在乾順帝的示意下,一身素衣,面容蒼白的清風從外頭走了經來,茍伏在地上行大禮。

“草民拜見陛下。”

徐辭言入朝為官時間尚少,比起兩個書童,外人更熟悉徐府的管事林日瑞。

但有些眼尖的官員,隱隱約約覺得這人面善,似乎是徐無咎往日裏身邊跟著的?

“這不是徐大人的書童嗎?”有官吏脫口而出,被身旁官員惡狠狠地一戳,立馬反應過來閉嘴。

好在乾順帝並不在意他這小小的失禮,皺著眉心仔細打量清風的面容。

“你上前來。”

他突然開口,清風有些無措地看了眼徐辭言,見人點頭之後,才快步挪了過去,跪在禦階下面。

他第一次見到皇帝和這麽多大官大員,心底不免有些慌亂,行走間險些左腳絆右腳摔在地上。

好在徐辭言眼疾手快扶了一把,才沒鬧出血濺禦階的慘案。

“擡起頭,別慌……”

徐辭言細弱蚊蠅的聲音在清風耳畔響起,他心底一定,緩緩地擡起了頭,還把兩邊額發扒開,讓人看得更細些。

時間久遠,乾順帝雖然記不太清白恩的面容,但隱約覺得底下這人有些面熟。

有些資歷深和白家交情不錯的老臣,也大起膽子仔細打量清風。

往日裏遠遠看一眼不覺得,現在這麽一看……這孩子的眉毛鼻子,和白恩簡直一個模子刻出來的。

“陛下,”有官員想到了什麽,出列開口,“微臣記得二年的時候,陛下於京郊設宴踏青,與民同樂,白大人似乎也去了。

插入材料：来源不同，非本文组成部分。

import Literature.Analysis.UnboundedOperators.HilleYosidaSemigroup
import Literature.Analysis.UnboundedOperators.SemigroupLaplaceResolventGenerator
import Literature.Analysis.UnboundedOperators.StrongContRepresentationDensityProofs
import Mathlib.MeasureTheory.Integral.DominatedConvergence
import HarnessLib

/-!
# The Hille–Yosida generation theorem (contraction case), part 3: the Laplace transform of the
  Hille–Yosida semigroup is `J`, its generator is `operatorOfResolvent J`

Analysis/UnboundedOperators proofs-layer file (theorems only, no definitions, no named facts),
completing Engel–Nagel (2000), Ch. II Thm. 3.5 for the semigroup `h.semigroup` of parts 1–2
(`HilleYosidaApproximants.lean`, `HilleYosidaSemigroup.lean`). With `T = h.semigroup`,
`A = operatorOfResolvent J 1 _` (Kato VIII-§1.1: `D(A) = Ran J(1)`, `A(J(1)y) = J(1)y − y`,
and then `A(J(z)v) = zJ(z)v − v` for every `z ∈ U`) and `B = T.generator`:

* §1 `app_sub_self_eq_integral`: for `x ∈ D(A)`, **`T(t)x − x = ∫₀ᵗ T(s)(Ax) ds`** — the limit
  `λ → ∞` of `exp (tY_λ)x − x = ∫₀ᵗ exp (sY_λ) Y_λ x ds` (fundamental theorem of calculus for the
  bounded generator, dominated convergence with `Y_λ x → Ax`, `‖exp (sY_λ)‖ ≤ 1`);
* §2 `mem_generator_domain`: hence `x ∈ D(B)` and `Bx = Ax` (`A ⊆ B`; right derivative at `0` by
  the fundamental theorem of calculus and the tree's `mem_generator_domain_of_hasDerivWithinAt`);
* §3 **`laplaceResolvent_eq`**: `∫₀^∞ e^{−λt}T(t)y dt = J(λ)y` for every `λ ∈ U` with `Re λ > 0`
  (`(λ − B)J(λ) = (λ − A)J(λ) = 1` and the tree's `R_B(λ)(λ − B) = 1_{D(B)}`,
  `SemigroupLaplaceResolventGenerator.lean`); `laplaceResolvent_eq_of_real` for real `λ > 0`;
* §4 **`generator_eq_operatorOfResolvent`**: `B = A` as partially defined operators; and the
  headline **`exists_c0Semigroup`**: Hille–Yosida data generate a contraction C₀-semigroup whose
  Laplace transform is `J` and whose generator is `operatorOfResolvent J`.

This is the generation theorem in the form the tree's closed operators come in (selfsim's
`generatorOdd`/`resolventOdd` for the sheet linearisation, the Jia–Šverák/ABC similarity-variable
operators through their pseudo-resolvents): a resolvent bound `‖J(λ)‖ ≤ 1/λ` plus a dense domain
IS a strongly continuous contraction evolution. WHAT IS NOT HERE: the general (`M`, `ω`)
Hille–Yosida theorem (all powers `‖(λ − ω)ⁿJ(λ)ⁿ‖ ≤ M`; the case `M = 1` follows from this file
by the shift `J(· + ω)`), Lumer–Phillips in dissipativity language, uniqueness of the semigroup
with a given generator.

## References

* K.-J. Engel, R. Nagel, *One-Parameter Semigroups for Linear Evolution Equations* (2000),
  Ch. II Thm. 3.5 (Generation Theorem, contraction case) and its proof; Ch. II Thm. 1.10.
  [EngelNagel2000]
* T. Kato, *Perturbation Theory for Linear Operators* (1966), IX-§1.2, VIII-§1.1. [Kato1966]
* A. Pazy, *Semigroups of Linear Operators and Applications to PDE* (1983), Thm. 1.3.1.
-/

noncomputable section

open NormedSpace Filter Set Metric MeasureTheory Literature.Analysis.OperatorTheory
open scoped Topology NNReal

namespace Literature.Analysis.UnboundedOperators

namespace HilleYosida

namespace IsHilleYosidaData

variable {E : Type*} [NormedAddCommGroup E] [NormedSpace ℂ E] [CompleteSpace E]
variable {U : Set ℂ} {J : ℂ → E →L[ℂ] E}

/-! ### §1 `T(t)x − x = ∫₀ᵗ T(s)(Ax) ds` on the domain -/

/-- Fundamental theorem of calculus for the bounded generator:
`exp (tY)x − x = ∫₀ᵗ exp (sY)(Yx) ds`. [cite: EngelNagel2000, Ch. I Prop. 3.5] -/
theorem exp_apply_sub_self_eq_integral (Y : E →L[ℂ] E) (x : E) (t : ℝ) :
    exp ((t : ℂ) • Y) x - x = ∫ s in (0 : ℝ)..t, exp ((s : ℂ) • Y) (Y x) := by
  have hderiv : ∀ s ∈ uIcc (0 : ℝ) t,
      HasDerivAt (fun v : ℝ => exp ((v : ℂ) • Y) x) (exp ((s : ℂ) • Y) (Y x)) s := by
    intro s _
    have h := hasDerivAt_exp_ofReal_smul_apply Y x s
    rwa [mul_apply_eq_comp] at h
  have hcont : Continuous fun s : ℝ => exp ((s : ℂ) • Y) (Y x) := continuous_exp_ofReal_smul_apply Y (Y x)
  rw [intervalIntegral.integral_eq_sub_of_hasDerivAt hderiv (hcont.intervalIntegrable _ _)]
  simp only [Complex.ofReal_zero, zero_smul, exp_zero, one_apply_eq_self]

/-- Convergence of the integrands: `exp (sY_λ)(Y_λ x) → T(s)(Ax)` for `x = J(1)y`, `Ax = x − y`,
`s ≥ 0`. [cite: EngelNagel2000, Ch. II Thm. 3.5 proof] -/
theorem tendsto_exp_yosida_apply_yosida (h : IsHilleYosidaData U J) {s : ℝ} (hs : 0 ≤ s) (y : E) :
    Tendsto (fun l : ℝ => exp ((s : ℂ) • yosida J l) (yosida J l (J 1 y))) atTop
      (𝓝 (h.semigroupFun s (J 1 y - y))) := by
  set w : E := J 1 y - y with hw
  have h1 : Tendsto (fun l : ℝ => exp ((s : ℂ) • yosida J l) w) atTop (𝓝 (h.semigroupFun s w)) :=
    h.tendsto_semigroupFun hs w
  have h2 : Tendsto (fun l : ℝ => ‖yosida J l (J 1 y) - w‖) atTop (𝓝 0) := by
    have := (h.tendsto_yosida_apply_resolvent y).sub_const w
    rw [hw, sub_self] at this
    exact tendsto_norm_zero.comp this
  rw [tendsto_iff_norm_sub_tendsto_zero]
  have h3 : Tendsto (fun l : ℝ => ‖yosida J l (J 1 y) - w‖
      + ‖exp ((s : ℂ) • yosida J l) w - h.semigroupFun s w‖) atTop (𝓝 0) := by
    have := h2.add (tendsto_iff_norm_sub_tendsto_zero.1 h1)
    rwa [add_zero] at this
  refine squeeze_zero' (Eventually.of_forall fun l => norm_nonneg _) ?_ h3
  filter_upwards [eventually_gt_atTop (0 : ℝ)] with l hl
  calc ‖exp ((s : ℂ) • yosida J l) (yosida J l (J 1 y)) - h.semigroupFun s w‖
      = ‖exp ((s : ℂ) • yosida J l) (yosida J l (J 1 y) - w)
          + (exp ((s : ℂ) • yosida J l) w - h.semigroupFun s w)‖ := by
        congr 1; rw [map_sub]; abel
    _ ≤ ‖exp ((s : ℂ) • yosida J l) (yosida J l (J 1 y) - w)‖
          + ‖exp ((s : ℂ) • yosida J l) w - h.semigroupFun s w‖ := norm_add_le _ _
    _ ≤ ‖yosida J l (J 1 y) - w‖ + ‖exp ((s : ℂ) • yosida J l) w - h.semigroupFun s w‖ :=
        add_le_add (h.norm_exp_yosida_apply_le hl hs _) le_rfl

/-- **`T(t)x − x = ∫₀ᵗ T(s)(Ax) ds` for `x = J(1)y ∈ D(A)`, `Ax = x − y`** (`t ≥ 0`): dominated
convergence in `exp (tY_λ)x − x = ∫₀ᵗ exp (sY_λ)Y_λ x ds` (bound `‖x − y‖`).
[cite: EngelNagel2000, Ch. II Thm. 3.5 proof] -/
theorem semigroupFun_sub_self_eq_integral (h : IsHilleYosidaData U J) {t : ℝ} (ht : 0 ≤ t) (y : E) :
    h.semigroupFun t (J 1 y) - J 1 y = ∫ s in (0 : ℝ)..t, h.semigroupFun s (J 1 y - y) := by
  -- left-hand sides converge
  have hL : Tendsto (fun l : ℝ => exp ((t : ℂ) • yosida J l) (J 1 y) - J 1 y) atTop
      (𝓝 (h.semigroupFun t (J 1 y) - J 1 y)) := (h.tendsto_semigroupFun ht _).sub_const _
  -- right-hand sides converge (dominated convergence on `[0, t]`)
  have hR : Tendsto (fun l : ℝ => ∫ s in (0 : ℝ)..t, exp ((s : ℂ) • yosida J l) (yosida J l (J 1 y)))
      atTop (𝓝 (∫ s in (0 : ℝ)..t, h.semigroupFun s (J 1 y - y))) := by
    refine intervalIntegral.tendsto_integral_filter_of_dominated_convergence (fun _ => ‖J 1 y - y‖)
      ?_ ?_ ?_ ?_
    · exact Eventually.of_forall fun l =>
        (continuous_exp_ofReal_smul_apply _ _).aestronglyMeasurable
    · filter_upwards [eventually_gt_atTop (0 : ℝ)] with l hl
      refine Eventually.of_forall fun s hs => ?_
      have hs0 : 0 ≤ s := by
        rw [uIoc_of_le ht] at hs
        exact hs.1.le
      exact (h.norm_exp_yosida_apply_le hl hs0 _).trans (h.norm_yosida_apply_resolvent_le hl y)
    · exact intervalIntegrable_const
    · refine Eventually.of_forall fun s hs => ?_
      have hs0 : 0 ≤ s := by
        rw [uIoc_of_le ht] at hs
        exact hs.1.le
      exact h.tendsto_exp_yosida_apply_yosida hs0 y
  have hEq : (fun l : ℝ => exp ((t : ℂ) • yosida J l) (J 1 y) - J 1 y) =
      fun l : ℝ => ∫ s in (0 : ℝ)..t, exp ((s : ℂ) • yosida J l) (yosida J l (J 1 y)) :=
    funext fun l => exp_apply_sub_self_eq_integral _ _ _
  rw [hEq] at hL
  exact tendsto_nhds_unique hL hR

/-- The same with the semigroup in real time: `T(t)x = x + ∫₀ᵗ T(s⁺)(x − y) ds`, `x = J(1)y`.
[cite: EngelNagel2000, Ch. II Thm. 3.5 proof] -/
theorem semigroup_app_eq_add_integral (h : IsHilleYosidaData U J) {t : ℝ} (ht : 0 ≤ t) (y : E) :
    h.semigroup.app t.toNNReal (J 1 y) =
      J 1 y + ∫ s in (0 : ℝ)..t, h.semigroup.app s.toNNReal (J 1 y - y) := by
  rw [semigroup_app, Real.coe_toNNReal _ ht, ← sub_eq_iff_eq_add', h.semigroupFun_sub_self_eq_integral ht]
  refine intervalIntegral.integral_congr fun s hs => ?_
  have hs0 : 0 ≤ s := by
    rw [uIcc_of_le ht] at hs
    exact hs.1
  simp only [semigroup_app, Real.coe_toNNReal _ hs0]

/-! ### §2 The generator extends `A` -/

omit [CompleteSpace E] in
/-- `1 ∈ U`. [cite: EngelNagel2000, Ch. II Thm. 3.5] -/
theorem one_mem (h : IsHilleYosidaData U J) : (1 : ℂ) ∈ U := by simpa using h.mem 1 one_pos

omit [CompleteSpace E] in
/-- `J(1)` is injective (so `operatorOfResolvent J 1` is available). [cite: Kato1966, VIII-§1.1] -/
theorem injective_one (h : IsHilleYosidaData U J) : Function.Injective (J 1) := h.injective h.one_mem

/-- **`J(1)y ∈ D(B)` and `B(J(1)y) = J(1)y − y`** for the generator `B` of the Hille–Yosida
semigroup: the orbit `t ↦ T(t)x = x + ∫₀ᵗ T(s)(x − y) ds` has right derivative `x − y` at `0`.
[cite: EngelNagel2000, Ch. II Thm. 3.5 proof] -/
theorem mem_generator_domain_resolvent (h : IsHilleYosidaData U J) (y : E) :
    ∃ hx : J 1 y ∈ h.semigroup.generator.domain, h.semigroup.generator ⟨J 1 y, hx⟩ = J 1 y - y := by
  set T := h.semigroup with hT
  have hcont : Continuous fun s : ℝ => T.app s.toNNReal (J 1 y - y) := T.continuous_app_toNNReal _
  -- `G(t) = x + ∫₀ᵗ T(s)(x − y) ds` has derivative `T(0)(x − y) = x − y` at `0`
  have hG : HasDerivAt (fun t : ℝ => J 1 y + ∫ s in (0 : ℝ)..t, T.app s.toNNReal (J 1 y - y))
      (T.app (0 : ℝ).toNNReal (J 1 y - y)) 0 :=
    ((hcont.integral_hasStrictDerivAt 0 0).hasDerivAt).const_add _
  rw [Real.toNNReal_zero, C0Semigroup.app_zero, one_apply_eq_self] at hG
  have hderiv : HasDerivWithinAt (fun s : ℝ => T.app s.toNNReal (J 1 y)) (J 1 y - y) (Ici 0) 0 := by
    refine hG.hasDerivWithinAt.congr (fun s (hs : 0 ≤ s) => ?_) ?_
    · exact h.semigroup_app_eq_add_integral hs y
    · simp only [intervalIntegral.integral_same, add_zero, Real.toNNReal_zero, C0Semigroup.app_zero,
        one_apply_eq_self]
  exact T.mem_generator_domain_of_hasDerivWithinAt hderiv

/-- **The generator extends `A = operatorOfResolvent J`**: every `x ∈ D(A)` lies in `D(B)` with
`Bx = Ax`. [cite: EngelNagel2000, Ch. II Thm. 3.5 proof] -/
theorem mem_generator_domain (h : IsHilleYosidaData U J)
    (x : (operatorOfResolvent J 1 h.injective_one).domain) :
    ∃ hx : (x : E) ∈ h.semigroup.generator.domain,
      h.semigroup.generator ⟨x, hx⟩ = operatorOfResolvent J 1 h.injective_one x := by
  obtain ⟨v, hv, hA⟩ := exists_eq_apply_of_mem_domain (J := J) (hinj := h.injective h.one_mem) x.2
  obtain ⟨hx, hB⟩ := h.mem_generator_domain_resolvent v
  have hx' : (x : E) ∈ h.semigroup.generator.domain := by rw [← hv]; exact hx
  refine ⟨hx', ?_⟩
  have heq : (⟨(x : E), hx'⟩ : h.semigroup.generator.domain) = ⟨J 1 v, hx⟩ := Subtype.ext hv.symm
  rw [heq, hB, show operatorOfResolvent J 1 h.injective_one x = (1 : ℂ) • (x : E) - v
    from hA, one_smul, hv]

/-- In particular **`B(J(z)v) = zJ(z)v − v`** for every `z ∈ U`: `(z − B)J(z) = 1`.
[cite: EngelNagel2000, Ch. II Thm. 3.5 proof] -/
theorem generator_resolvent (h : IsHilleYosidaData U J) {z : ℂ} (hz : z ∈ U) (v : E) :
    ∃ hx : J z v ∈ h.semigroup.generator.domain, h.semigroup.generator ⟨J z v, hx⟩ = z • J z v - v := by
  have hmem : J z v ∈ (operatorOfResolvent J 1 h.injective_one).domain :=
    h.pseudo.apply_mem_domain_of_mem h.one_mem hz v
  obtain ⟨hx, hB⟩ := h.mem_generator_domain ⟨J z v, hmem⟩
  refine ⟨hx, ?_⟩
  rw [hB]
  exact h.pseudo.apply_resolvent_of_mem h.one_mem hz v

/-! ### §3 The Laplace transform of the semigroup is `J` -/

/-- **`∫₀^∞ e^{−λt} T(t)y dt = J(λ)y`** for every `λ ∈ U` with `Re λ > 0`: `x = J(λ)y ∈ D(B)` with
`λx − Bx = y`, and `R_B(λ)(λx − Bx) = x` (Engel–Nagel II.1.10 (iii), tree
`laplaceResolventFun_sub_generator`). [cite: EngelNagel2000, Ch. II Thm. 3.5] -/
theorem laplaceResolventFun_eq (h : IsHilleYosidaData U J) {l : ℂ} (hlU : l ∈ U) (hl : 0 < l.re) (y : E) :
    h.semigroup.laplaceResolventFun l y = J l y := by
  obtain ⟨hx, hB⟩ := h.generator_resolvent hlU y
  have key := C0Semigroup.laplaceResolventFun_sub_generator h.semigroup h.norm_semigroup_app_le_exp hl ⟨J l y, hx⟩
  rw [hB] at key
  simpa using key

/-- The bundled form: **`T.laplaceResolvent λ = J λ`** on `U ∩ {Re λ > 0}`. [cite: EngelNagel2000, Ch. II Thm. 3.5] -/
theorem laplaceResolvent_eq (h : IsHilleYosidaData U J) {l : ℂ} (hlU : l ∈ U) (hl : 0 < l.re) :
    h.semigroup.laplaceResolvent h.norm_semigroup_app_le_exp l = J l := by
  ext y
  rw [C0Semigroup.laplaceResolvent_apply _ _ hl, h.laplaceResolventFun_eq hlU hl]

/-- Real form: `∫₀^∞ e^{−λt} T(t)y dt = J(λ)y` for real `λ > 0`. [cite: EngelNagel2000, Ch. II Thm. 3.5] -/
theorem laplaceResolvent_eq_of_real (h : IsHilleYosidaData U J) {l : ℝ} (hl : 0 < l) :
    h.semigroup.laplaceResolvent h.norm_semigroup_app_le_exp l = J l :=
  h.laplaceResolvent_eq (h.mem l hl) (by simpa using hl)

/-! ### §4 The generator is `operatorOfResolvent J`; the generation theorem -/

/-- **The generator of the Hille–Yosida semigroup IS `A = operatorOfResolvent J`** (equality of
partially defined operators; in particular `D(B) = Ran J(1)`). [cite: EngelNagel2000, Ch. II Thm. 3.5] -/
theorem generator_eq_operatorOfResolvent (h : IsHilleYosidaData U J) :
    h.semigroup.generator = operatorOfResolvent J 1 h.injective_one := by
  have h1 : (0 : ℝ) < (1 : ℂ).re := by simp
  rw [← C0Semigroup.operatorOfResolvent_laplaceResolvent_eq_generator h.semigroup
    h.norm_semigroup_app_le_exp h1]
  apply LinearPMap.eq_of_eq_graph
  ext p
  rw [mem_graph_operatorOfResolvent_iff, mem_graph_operatorOfResolvent_iff,
    h.laplaceResolvent_eq h.one_mem h1]

/-- `D(B) = Ran J(1)`. [cite: EngelNagel2000, Ch. II Thm. 3.5] -/
theorem generator_domain (h : IsHilleYosidaData U J) :
    h.semigroup.generator.domain = LinearMap.range (J 1 : E →ₗ[ℂ] E) := by
  rw [h.generator_eq_operatorOfResolvent]; rfl

/-- **Hille–Yosida generation theorem (contraction case, pseudo-resolvent form).** Let `E` be a
complex Banach space and `J : ℂ → E →L[ℂ] E` a pseudo-resolvent on `U ⊇ (0, ∞)` with
`‖J(λ)‖ ≤ 1/λ` for real `λ > 0` and dense range. Then there is a contraction C₀-semigroup `T`
on `E` whose Laplace transform is `J` on `U ∩ {Re λ > 0}` — `∫₀^∞ e^{−λt}T(t)x dt = J(λ)x` —
and whose generator is the closed operator `A = operatorOfResolvent J` (`J(λ) = (λ − A)⁻¹`,
Kato VIII-§1.1). Equivalently (Engel–Nagel II.3.5 (b) ⇒ (a)): a densely defined closed operator
`A` with `(0, ∞) ⊆ ρ(A)` and `‖λR(λ, A)‖ ≤ 1` generates a contraction semigroup.
[cite: EngelNagel2000, Ch. II Thm. 3.5] -/
theorem exists_c0Semigroup (h : IsHilleYosidaData U J) :
    ∃ T : C0Semigroup ℂ E, T.IsContraction ∧
      (∀ l ∈ U, 0 < l.re → ∀ x : E, T.laplaceResolventFun l x = J l x) ∧
      T.generator = operatorOfResolvent J 1 h.injective_one :=
  ⟨h.semigroup, h.isContraction_semigroup, fun _ hlU hl x => h.laplaceResolventFun_eq hlU hl x,
    h.generator_eq_operatorOfResolvent⟩

end IsHilleYosidaData

end HilleYosida

end Literature.Analysis.UnboundedOperators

”

“不若把院畫找出來,那日並非宮宴,想來白管事也應該隨侍在白大人身邊。”

皇宮裏養了不少畫師,每逢重要節日或者大型活動,按慣例都會將當時場景繪畫為記,稱為“院畫”。

這些畫師都是國手,就連侍奉的宮人也能幾筆畫出神態來。

只要院畫上有白恩的臉,和清風的一對,是真是假就一目了然了。

“不錯。”乾順帝點頭,當下派人去把那次宴會的院畫找了出來,隨著長長卷軸一起過來的,還有作畫的畫師。

藺朝宗心底已經有了幾分把握,他悄悄地回眼瞥了瞥站在官吏隊伍最後的一個身影,當年嬰氏的事情,就是他安排下去的。

眼下那人面白如紙,眼底掩蓋不住的慌亂。藺朝宗心底重重地一沈,這書童的面容估計有幾分肖母,身世應該是沒問題了。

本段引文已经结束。